Vielleicht wollten die Kinder deshalb immer Geschichten über sich und uns hören. Sie wollen alles darüber wissen, wann sie beide unsere Kinder und wir eine Familie wurden. Sie sind wie Anthropologen, die kosmogonische Narrative studieren, nur mit etwas mehr Narzissmus. Das Mädchen will ständig dieselben Geschichten hören. Der Junge fragt nach Momenten ihrer gemeinsamen Kindheit, als läge sie Jahrzehnte oder gar Jahrhunderte zurück. Also erzählen wir ihnen.

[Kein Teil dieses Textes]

import Summits.QuantumFields.BalabanUV.Beta.FP.NestedStepLawTorusTransportedRowsGradedLevelZeroSymULowClosedLam
import Summits.QuantumFields.BalabanUV.Beta.CombWilsonT2PeriodisedK2

/-!
# `BalabanUV.Beta.FP.NestedStepLawTorusTransportedRowsGradedLevelZeroSymULowClosedLamW2` — road «FP» for binder row D1, ROUTE T, presentation T-β, option (δ)
# «LIFT ∕ GRADED» (R-FP-54′), an2's (J-a) programme item (β) × (α-3)-W, LEVEL-0 STOREY, ORDER 2: **THE GRADED DOOR AT THE (III′) LITERAL, LEVEL `j = 0`, WITH THE
# SECOND-ORDER FORM JET BOUND — `w² •` an2's PERIODISED WILSON BI-MEMBER along `h ⊗ h` `+` a FREE ADDITIVE order-2 family `G`; `k2 hH₂t` DISCHARGED BY TERM**
# = `…LevelZeroSymULowClosedLam` (U18, p337409) with `H₂ := w² • Σ_b Σ_{b′} (h b·h b′) • H₂^{b,b′} + G`, `w = −2c`, `c = (Lc^{d+1}·stepScale d Lc 0)⁻¹`,
# `H₂^{b,b′} := perF F (dper F (W b′.2 ↑b′.1 b.2 ↑b.1))∘(ff)` for the SECOND-SLOT-PERIODISED Wilson bi-family `hW : W = fun κ′ u′ κ u … => Σ'_n T₂ κ u κ′ (u′ + F∘n) …`,
# `T₂ := wilsonW₂ d ((8N²)⁻¹ • wsym22 N)` (an3's tables; an2 g42 `CombWilsonT2Periodised` ∕ `CombWilsonT2PeriodisedK2`), and the one-shot chart's second form jet NAMED
# `H′₂ := w² • Σ_b Σ_{b′} ((h+Dλ)_b·(h+Dλ)_{b′}) • H₂^{b,b′} + w • (L·E_λ − E_λ·L) + G` (`L := Σ_b h b • (w_Λ • Λ^b)` = U18's Λ half of `H₁`, `E_λ := diagonal (λ∘pr₁)`):
# the binders `k2` (an2's `torus_k2_sim_letter` + linearity of the `k2` word in `H₂`) and `hH₂t` (an2's `torus_H2_transpose` + the displayed parity `hGt : Gᵀ = G`)
# are REMOVED.  AFTER IT THE (J-a) (β) DOOR AT LEVEL 0 DISPLAYS ONLY: `q2 a2 c2 d2 t2` (order 2, generator∕averaging∕Ward∕covariance sides), `a1`, `hdead`, `hGt`,
# the coarse presentation `hfμ′ hcoarse′`, the weight letters `w` (Λ) and `N` (colour), namings and defining equations.  Proof = `subst` + ONE TERM.

WHAT.  U18 `NestedStepLawTorusTransportedRowsGradedLevelZeroSymULowClosedLam.secondVar_oneShot_nestedStepLaw_torus_transported_graded_rows_levelZero_sym_uLow_closed_lam`
(leaf-02 g21) is the (III′) torus call at level `j = 0` on the uLow bottom with every order-0∕1 letter a theorem BY NAME and the first-order form jet bound to
`(−2c) •` leaf-05's periodised WILSON family `+ Σ_b h b • (w • Λ^b)` (an2's periodised Λ-sector family of record); over a FREE second-order form jet `H₂` it
displays the GRADED order-2 form word `k2 : (XX)ᵀH₀ − XᵀH₁ − XᵀH₀X − XᵀH₁ − XᵀH₀X + H₂ + H₁X + H₁X + H₀XX = H′₂` and the parity `hH₂t : H₂ᵀ = H₂`.

an2 g42's (α-3)-W FILE 2 `CombWilsonT2PeriodisedK2` supplies, for the torus bi-member of the literal's order-2 Wilson table with its SECOND slot summed over the
period copies (`hW`), at `F = fine Lc M′` and leaf-05's level-0 form block (`hH₀` at `r := ctrOff`, reached from the (III′) spelling by (β-b) §0
`perF_bhKStepSh_Dsh_ff_eq_perF_bhKStepAt`):
* `torus_k2_sim_letter` — with the DIAGONAL generator `X := (w∕2) • E_λ` (leaf-02's pin `hX : X = −c • E_λ` ⟺ `w = −2c`), `H₁ := w • H₁^{W,(h)} + L` (`L` ANY
  additive first-order family — here U18's Λ half) and `H₂ := w² • H₂^{(h,h)}`, the door's `k2` left side EQUALS `w² • H₂^{(h+Dλ, h+Dλ)} + w • (L E_λ − E_λ L)`;
* `torus_H2_transpose` — `(Σ_b Σ_{b′} (g b·g′ b′) • H₂^{b,b′})ᵀ = Σ_b Σ_{b′} (g b·g′ b′) • H₂^{b,b′}`.
The `k2` word is AFFINE in `H₂` with unit slope, so a FREE ADDITIVE order-2 matrix `G` rides along exactly as `Λ` rode at order 1 in U18 («rows are linear»;
OWNER W-FP-19-18: at order 2 representatives are allowed): it enters `H₂` and `H′₂` UN-SHIFTED and its parity `hGt : Gᵀ = G` is DISPLAYED.  At the literal's
level 0 the order-2 form table is `T2RecOf … 0 = Lc⁸ • T₂ + cB • symVh₂SAn1` (`RecursiveWSlot`; an2 JA-TABLE v1.5 Δ1) and the border table is ff-FREE
(`SymSecondOrderTablesAn1.symTablesAn1S2_vh₂S_inl_inl`), so under reading (a) of an2's located question Q-an2-g42-1 (→ OWNER: `H₂ :=` the partial `∂²_U`
table) `G = 0`, and under reading (b) (`H₂ :=` the total fine second jet) `G :=` the order-2 Λ-companions once typed — either way an instance of THIS
statement.  The extra commutator `w • (L E_λ − E_λ L)` is displayed inside the NAME `H′₂`; nothing about an order-2 index law of `G` or of the Λ sector is
asserted.

This file is ONE theorem **`secondVar_oneShot_nestedStepLaw_torus_transported_graded_rows_levelZero_sym_uLow_closed_lam_w2`** = U18 with `H₂ H′₂` bound as
above (`hH₂ hH′₂`), the bi-family `W` (`hW` — an2's spelling VERBATIM), the colour letter `N` (`hN : 2 ≤ N`), the family `G` and its parity `hGt` ADDED, and
the binders `k2 hH₂t` REMOVED.  Proof = `subst` + ONE TERM (`k2`: `torus_k2_sim_letter` at `w := −2c`, `L :=` the Λ half, then `abel` for the `G` slope;
`hH₂t`: `torus_H2_transpose` + `hGt`).  [folklore] composition BY NAME; nothing of an2's, leaf-05's, leaf-06's or the OWNER's restated; no `def`, no
`def … : Prop`, nothing cited, 0 sorry.

WHAT THIS DOES NOT SAY (the dictionary's, an2 ∕ the OWNER): whether the (III′) record's level-0 SECOND-order form table along `h ⊗ h` IS `w² •` the
periodised Wilson bi-member `+ G` and WHICH `G` (an2's JA-TABLE (β) ∕ (α-3); the weight square `w² = 4c²` is what `k2_sim_word` forces — an2's displayed
arithmetic `cE₂ = cE²`, the literal's `Lc⁸ = (Lc⁴)²`), and whether the one-shot literal's second form table IS the name `H′₂` (Q-an2-g42-1: partial table vs
total fine second jet — the OWNER's (TN) rule) — DISPLAYED bindings, not asserted.  What STAYS displayed at level 0: the (γ-sym) presentation `hfμ′ hcoarse′`,
`q2` (generator side, leaf-06's currency), the graded Ward rows `a1 a2` (between PINNED tables), `c2 d2` (insertion-table covariance, order 2), `t2` (the
order-2 coarse comb row), `hdead`, `hGt`, the namings.

HONEST DEPENDENCY (page 1, mandatory): continuum YM on T⁴ ⇐ BetaPertH ∧ nine spine estimates (0/9 proved); BetaPertH ⇐ (D1) ∧ (D4) ∧ CAP+tail;
G-an2-4 gates asym, D1 and NE2/3/4.  HONEST FRAMING (cell contract, verbatim): «discharging `BetaPertH` makes Bałaban's UV stability UNCONDITIONAL —
a real constructive-QFT result; it is NOT the continuum limit and NOT the Clay problem.»  ABSOLUTE RULE (cell charter, verbatim): «No internally-minted
statement may enter as a cited fact. Every hypothesis is either kernel-proved in this package or a verbatim quotation of a PUBLISHED theorem with page
reference. The manuscript(s) under audit are NOT citable for their own disputed steps — they are the thing under adjudication; programme-internal
(2001/route/tribunal) claims are never citable.»  0 estimates; 0∕4 row-D1 binders; NOT (T-ID)∕(T-β) complete, NOT (J-a) complete, NOT SDF, NOT D1, NOT
BetaPertH, NOT continuum, NOT Clay.  Road «FP», D1 formalisation swarm leaf-02 (b2b-balaban-beta-d1-formalise-leaf-02) gen 22, 2026-08-22.  No existing file
touched.
-/

noncomputable section

open scoped BigOperators Matrix

namespace Summit.QuantumFields.BalabanUV.Beta.FP.NestedStepLawTorusTransportedRowsGradedLevelZeroSymULowClosedLamW2

open Matrix Finset
open Literature.Probability.LatticeModels (Torus.proj)
open Literature.MathematicalPhysics.QuantumFieldTheory.Balaban1983to89
open Literature.MathematicalPhysics.QuantumFieldTheory.Balaban1983to89.Beta
open Literature.MathematicalPhysics.QuantumFieldTheory.Balaban1983to89.Beta.Composition (kkt)
open Literature.MathematicalPhysics.QuantumFieldTheory.Balaban1983to89.Beta.CompositionSingular (effForm flucCov minOp minOpL)
open Literature.MathematicalPhysics.QuantumFieldTheory.LatticeForm (quo)
open B5Prop11Plancherel (fine)
open B6Lemma24Torus (pbox mem_pbox)
open AffineAveraging (Site box toSite unitVec)
open AveragingContoursRooted (ctr ctrOff ctrOff_mem_box)
open SymAveragingHessianCounts (symVhSAt)
open OneStepResolventKernel (Fib KInv)
open InterLevelTransport (SLam)
open BalabanStepJets (lamCoeffOf)
open Summit.QuantumFields.BalabanUV.Beta.SymAveragingHessianCounts (symHessFFAt)
open Summit.QuantumFields.BalabanUV.Beta.BorderedHessian (bhKStepAt stepScale)
open Summit.QuantumFields.BalabanUV.Beta.DshAn1 (Dsh)
open Summit.QuantumFields.BalabanUV.Beta.SymShiftedSpread (bhKStepSh)
open Summit.QuantumFields.BalabanUV.Beta.D1BFx.LogDetSecondVariation (secondVar)
open Summit.QuantumFields.BalabanUV.Beta.FP.KernelPeriodisationFib (Idx perF)
open Summit.QuantumFields.BalabanUV.Beta.FP.KernelPeriodisationFibLoc (dper)
open Summit.QuantumFields.BalabanUV.Beta.FP.TorusGaugeCovariance (tdelta tgrad)
open Summit.QuantumFields.BalabanUV.Beta.FP.TorusGaugeCovarianceCoarse (coarsePt tgradBlock)
open Summit.QuantumFields.BalabanUV.Beta.FP.TorusCombRows (Res combRowsT combBondT)
open Summit.QuantumFields.BalabanUV.Beta.FP.TorusCombNestedBasis (resBigEquiv)
open Summit.QuantumFields.BalabanUV.Beta.GAN24.FineReadoutCauchyFrame (toSite_mem_range)
open StepJetData (wilsonA)
open Summit.QuantumFields.BalabanUV.Beta.FP.NestedStepLawTorusTransportedRowsGradedSym (perF_bhKStepSh_Dsh_ff_eq_perF_bhKStepAt)
open Summit.QuantumFields.BalabanUV.Beta.FP.NestedStepLawTorusTransportedRowsGradedLevelZeroSymULowClosedLam (secondVar_oneShot_nestedStepLaw_torus_transported_graded_rows_levelZero_sym_uLow_closed_lam)
open Summit.QuantumFields.BalabanUV.Beta.CombWilsonT2PeriodisedK2 (torus_k2_sim_letter torus_H2_transpose)
open ExpKernelCalculus (MKer)
open B4TorusKernel.MultiPeriod (translate)
open WilsonBiStencil (wilsonW₂)
open WilsonVertex2Sym (wsym22)

variable {d : ℕ} (M' : Fin (d + 1) → ℕ) [∀ μ, NeZero (M' μ)] {Lc : ℕ} [NeZero Lc]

Wir erzählen ihnen sämtliche Geschichten, an die wir uns erinnern können. Und sobald wir einen Teil auslassen, eine Kleinigkeit verwechseln oder nur geringfügig von der ihnen bekannten Version abweichen, unterbrechen und verbessern sie uns und verlangen, dass die Geschichte noch einmal erzählt wird, und diesmal richtig. Dann spulen wir das Band in unseren Köpfen zurück und spielen es von vorne ab.

GRÜNDUNGSMYTHEN

Unseren Anfang markieren eine fast leere Wohnung und eine Hitzewelle. In dieser Wohnung – derselben Wohnung, die wir gerade auflösten – saßen wir im Wohnzimmer auf dem Fußboden, alle vier in Unterwäsche, verschwitzt und müde, und aßen Pizza aus der Hand.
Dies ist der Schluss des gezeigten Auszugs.